Pour améliorer la santé psychologique au travail, il est « indispensable de repenser des modes de management [...] dans l’entreprise ». C’est ce qui ressort du rapport « Bien-être et efficacité au travail » remis, le 17 février, au Premier ministre. Rédigé à sa demande par Muriel Pénicaud, directrice générale des ressources humaines de Danone, Henri Lachmann, président du conseil de surveillance de Schneider Electric, et Christian Larose (CGT), vice-président du Conseil économique, social et environnemental, avec l’appui de Marguerite Moleux, membre de l’Igas, ce rapport propose des mesures pour améliorer les conditions de santé psychologique au travail . Il sera examiné , le 24 février, lors de la prochaine réunion du Conseil d’orientation des conditions de travail (Coct), et contribuera au futur plan santé au travail 2010-2014.

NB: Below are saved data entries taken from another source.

/-- **HOT START: `E_t[tr P(y)] = 0` AT EVERY STEP of the Wilson flow-sampler run** (`SU(N)`, `N ≥ 2`,
every base site `y`), for every flow commuting with ALL centre twists of the slice `t₀ = 0`. -/
theorem integral_wilsonFlowSampler_hotStart_tracePolyakov_eq_zero {N : ℕ} (hn : 2 ≤ n)
    (ρ : Matrix.specialUnitaryGroup (Fin n) ℂ →* Matrix (Fin N) (Fin N) ℂ) (hρ : Continuous ρ) (β : ℝ)
    (Ψ : GaugeConfig d L (Matrix.specialUnitaryGroup (Fin n) ℂ) ≃ᵐ GaugeConfig d L (Matrix.specialUnitaryGroup (Fin n) ℂ))
    (hΨ : ∀ z' : Matrix.specialUnitaryGroup (Fin n) ℂ, z' ∈ Subgroup.center (Matrix.specialUnitaryGroup (Fin n) ℂ) →
      ∀ V, Ψ (centerTwistEquiv z' (0 : ZMod L) V) = centerTwistEquiv z' 0 (Ψ V))
    {J : GaugeConfig d L (Matrix.specialUnitaryGroup (Fin n) ℂ) → ℝ} (hJc : Continuous J) (hJ0 : ∀ U, 0 ≤ J U)
    (hJac : HasJacobian (Measure.pi fun _ : Edge d L => haarProbability (Matrix.specialUnitaryGroup (Fin n) ℂ)) Ψ
      (fun U => ENNReal.ofReal (J U))) (t : ℕ) (y : Site d L) :
    haveI : IsProbabilityMeasure
        ((Measure.pi fun _ : Edge d L => haarProbability (Matrix.specialUnitaryGroup (Fin n) ℂ)).map Ψ) :=
      Measure.isProbabilityMeasure_map Ψ.measurable.aemeasurable
    ∫ U, tracePolyakov n y U ∂((Measure.pi fun _ : Edge d L => haarProbability (Matrix.specialUnitaryGroup (Fin n) ℂ)).bind
        (nHit (indepMH ((Measure.pi fun _ : Edge d L =>
            haarProbability (Matrix.specialUnitaryGroup (Fin n) ℂ)).map Ψ)
          (fun U => Real.exp (-β * wilsonAction ρ U) * J (Ψ.symm U))) t)) = 0 := by
  obtain ⟨z', ω, hz', hω, hF⟩ := isCenterCovariant_tracePolyakov (d := d) (L := L) hn y
  exact integral_wilsonFlowSampler_eq_zero_of_centerCovariant hz' 0 ρ hρ β Ψ (hΨ z' hz') hJc hJ0 hJac
    (map_centerTwist_pi_haar z' 0) t (tracePolyakov n y) hω (hF 0)

/-! ## §3 The `SU(N)` stout flow sampler of `SUNStoutFlowSamplerErgodic` -/

section Stout

variable {N : ℕ} (ρW : Matrix.specialUnitaryGroup (Fin n) ℂ →* Matrix (Fin N) (Fin N) ℂ) (hρW : Continuous ρW) (β : ℝ)
  (p : Edge d L → Prop) [DecidablePred p]
  (ρ : GaugeConfig d L (Matrix.specialUnitaryGroup (Fin n) ℂ) → Edge d L → ℝ)
  (Ψ : GaugeConfig d L (Matrix.specialUnitaryGroup (Fin n) ℂ) ≃ᵐ GaugeConfig d L (Matrix.specialUnitaryGroup (Fin n) ℂ))
  (hΨ : ⇑Ψ = fun (V : GaugeConfig d L (Matrix.specialUnitaryGroup (Fin n) ℂ)) (e : Edge d L) =>
    if p e then
      (⟨NormedSpace.exp ((ρ V e : ℂ) • suProj (plaquetteLoopSum V e.1 e.2)),
          exp_smul_suProj_mem (ρ V e) (plaquetteLoopSum V e.1 e.2)⟩ :
        Matrix.specialUnitaryGroup (Fin n) ℂ) * V e
    else V e)
  {J : GaugeConfig d L (Matrix.specialUnitaryGroup (Fin n) ℂ) → ℝ} (hJc : Continuous J) (hJ0 : ∀ U, 0 ≤ J U)
  (hJac : HasJacobian (Measure.pi fun _ : Edge d L => haarProbability (Matrix.specialUnitaryGroup (Fin n) ℂ)) Ψ
    (fun U => ENNReal.ofReal (J U)))

include hρW hΨ hJc hJ0 hJac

Une direction générale plus impliquée
L’implication de la direction générale et de son conseil d’administration est indispensable pour définir et mettre en oeuvre une « véritable politique de santé, en repensant notamment les modes de management et d’organisation », selon le rapport. Les entreprises sont donc encouragées à : - sensibiliser et impliquer le conseil d’administration sur ces problématiques en rendant compte chaque année de la responsabilité sociale de l’entreprise (incluant la santé des salariés), ou en créant un comité de responsabilité sociale qui examinerait aussi les questions de santé et sécurité ; - compléter les critères d’attribution de la rémunération variable aux managers dirigeants par des indicateurs de santé, de sécurité et de conditions de travail (le turnover, les accidents du travail, etc.).
Le manager garant de la santé des salariés
« La santé des salariés est d’abord l’affaire des managers, elle ne s’externalise pas », notent les auteurs. C’est le manager qui « organise le collectif de travail » ou fait « remonter les difficultés rencontrées par les salariés ». Constatant qu’ils sont confrontés à de nouvelles difficultés de positionnement (éloignement géographique, insuffisante association des managers aux décisions, etc.), les auteurs recommandent aux entreprises de réinvestir sur la proximité du management en : - atténuant le caractère excessivement matriciel de certaines organisations, tout salarié devant pouvoir identifier son supérieur hiérarchique ; - réaffirmant « les compétences de décision et pas seulement d’exécution du manager de proximité ». En outre, « les salariés promus managers ne sont souvent ni préparés ni formés à leurs responsabilités de leader d’équipe ». Aussi, les entreprises devraient investir dans la formation de leurs managers à la conduite d’équipes et aux comportements managériaux. Les managers promus devraient suivre systématiquement une formation adéquate.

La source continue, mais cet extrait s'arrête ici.